Zerstörung Nicht vermeiden lässt sich Vandalismus oder Diebstahl bei Kunst im öffentlichen Raum. Bei der Skulptur Projekte in diesem Jahr traf es Ei Arakawa, der auf eine Wiese am als Freizeitort beliebten Aasee ein Licht- und Klangspiel mit sieben LED-Leinwänden mit der Darstellung von Gemälden anderer Künstler aufgestellt hatte. Bei dem Diebstahl eines der LED-Bilder handelt es sich vermutlich um einen gezielten Kunstraub.


Zeit und Veränderung Die großen Themen der Ausstellung, das ist unschwer zu erkennen, sind die Zeit und die Veränderung.

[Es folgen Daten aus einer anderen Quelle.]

import Summits.CriticalPhenomena.Ising3D.Control2DConjectureCC
import Summits.CriticalPhenomena.Ising3D.Control2DL19TwoSided099
import Mathlib.Tactic.NormNum
import HarnessLib

/-!
# C-C typed ledger, Λ = 19 rung: `0.99 < Δ_ε < 1.00005` at `Δ_σ = 1/8` under `A2D′` for every window
(cell `pub-ising3x`, seat controls-1 gen 20; typing order T-1 follow-up — CONTROL-ONLY)

HONEST FRAMING: lottery ticket; floor = tightest certified 3D Ising CFT bounds; no exact-solution
claim without a proof. CONTROL-ONLY (`d = 2`, `Δ_σ = 1/8`, axiom set `A2D′`); nothing about `d = 3`.

`Control2DConjectureCC` (controls-1 g19, p354720) typed the cell-internal law C-C as an evidence LEDGER of kernel
theorems at Λ = 15 (`CCLedger`, proved) and an UNASSERTED limit clause `CCLimit` (`@[conjecture]`). This file adds the
Λ = 19 rung of the ledger — the reader-certified 2D statement of record now kernel-complete
(`twoSided_2d_kernel099`, `Control2DL19TwoSided099`: the Λ = 19 / E₀ = 48 gap certificate `j129766` and the boxes
`j135119`, `j136729`, `j141725` on top of the Λ ≤ 15 cover, every inequality re-decided by `decide +kernel`):
* `CCLedgerL19 : Prop` — `∀ w, TwoSided (1/8) 2 1 w (99/100) (20001/20000)`; `ccLedgerL19_holds` proves it;
* `ccLedgerL19_of_ccLimit` — it is the `εlo = 99/100`, `U = 20001/20000` instance of the limit clause;
* `ccLedger_of_ccLedgerL19` — the Λ = 19 rung implies clause (c) of the Λ = 15 ledger (monotonicity of `TwoSided`
  in `εlo` and `U`), so the ledger is a chain, not a list.
No facts, nothing asserted beyond kernel theorems; standard axioms only.
-/

namespace Summit.CriticalPhenomena.Ising3D.Control2D

open Literature.MathematicalPhysics.QuantumFieldTheory.ConformalBootstrap3D

/-- **C-C evidence ledger, Λ = 19 rung.** At `Δσ = 1/8` under `A2D′` (`G = 2`, `δ = 1`), derivative order `Λ = 19`
(`E₀ = 48`): `99/100 < Δε < 20001/20000` for EVERY window parameter `w` — the reader-certified RB-7 statement
(`cover_v15.json`) as a kernel theorem. -/
def CCLedgerL19 : Prop :=
  ∀ w : ℝ, TwoSided (1 / 8 : ℝ) 2 1 w (99 / 100) (20001 / 20000)

/-- The Λ = 19 rung HOLDS: `twoSided_2d_kernel099` (`Control2DL19TwoSided099`; axioms standard). -/
theorem ccLedgerL19_holds : CCLedgerL19 :=
  twoSided_2d_kernel099

/-- The Λ = 19 rung is the `εlo = 99/100`, `U = 20001/20000` instance of the (unasserted) limit clause `CCLimit`. -/
theorem ccLedgerL19_of_ccLimit (h : CCLimit) : CCLedgerL19 :=
  fun w => h _ _ (by norm_num) (by norm_num) w

/-- Monotonicity of the class-1 statement in its two edges: a tighter two-sided window implies a looser one. -/
theorem twoSided_mono {s G δ w εlo εlo' U U' : ℝ} (h : TwoSided s G δ w εlo U) (hlo : εlo' ≤ εlo)
    (hUU : U ≤ U') : TwoSided s G δ w εlo' U' := by
  intro D hD hC hT x hwx hS
  obtain ⟨h1, h2⟩ := h D hD hC hT x hwx hS
  exact ⟨lt_of_le_of_lt hlo h1, lt_of_lt_of_le h2 hUU⟩

/-- The Λ = 19 rung implies clause (c) of the Λ = 15 ledger (`39/40 < Δε < 10001/10000` for every window). -/
theorem ccLedger_c_of_ccLedgerL19 (h : CCLedgerL19) (w : ℝ) :
    TwoSided (1 / 8 : ℝ) 2 1 w (39 / 40) (10001 / 10000) :=
  twoSided_mono (h w) (by norm_num) (by norm_num)

end Summit.CriticalPhenomena.Ising3D.Control2D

Die Schnelllebigkeit durch die fortschreitende Digitalisierung in unserer Privat- wie Arbeitswelt gibt dem Faktor Zeit eine neue Dimension und hat unser gesellschaftliches Miteinander verändert. Alles taktet schneller, alles scheint greifbar nah und alles scheint möglich. Doch sind die gebotenen neuen technischen Möglichkeiten wirklich immer ein Fortschritt? Oder sollte der Mensch lernen, sich aus der Fülle der neuen Angebote das für ihn Notwendige, Nützliche, das für ihn Beste, heraus zu suchen?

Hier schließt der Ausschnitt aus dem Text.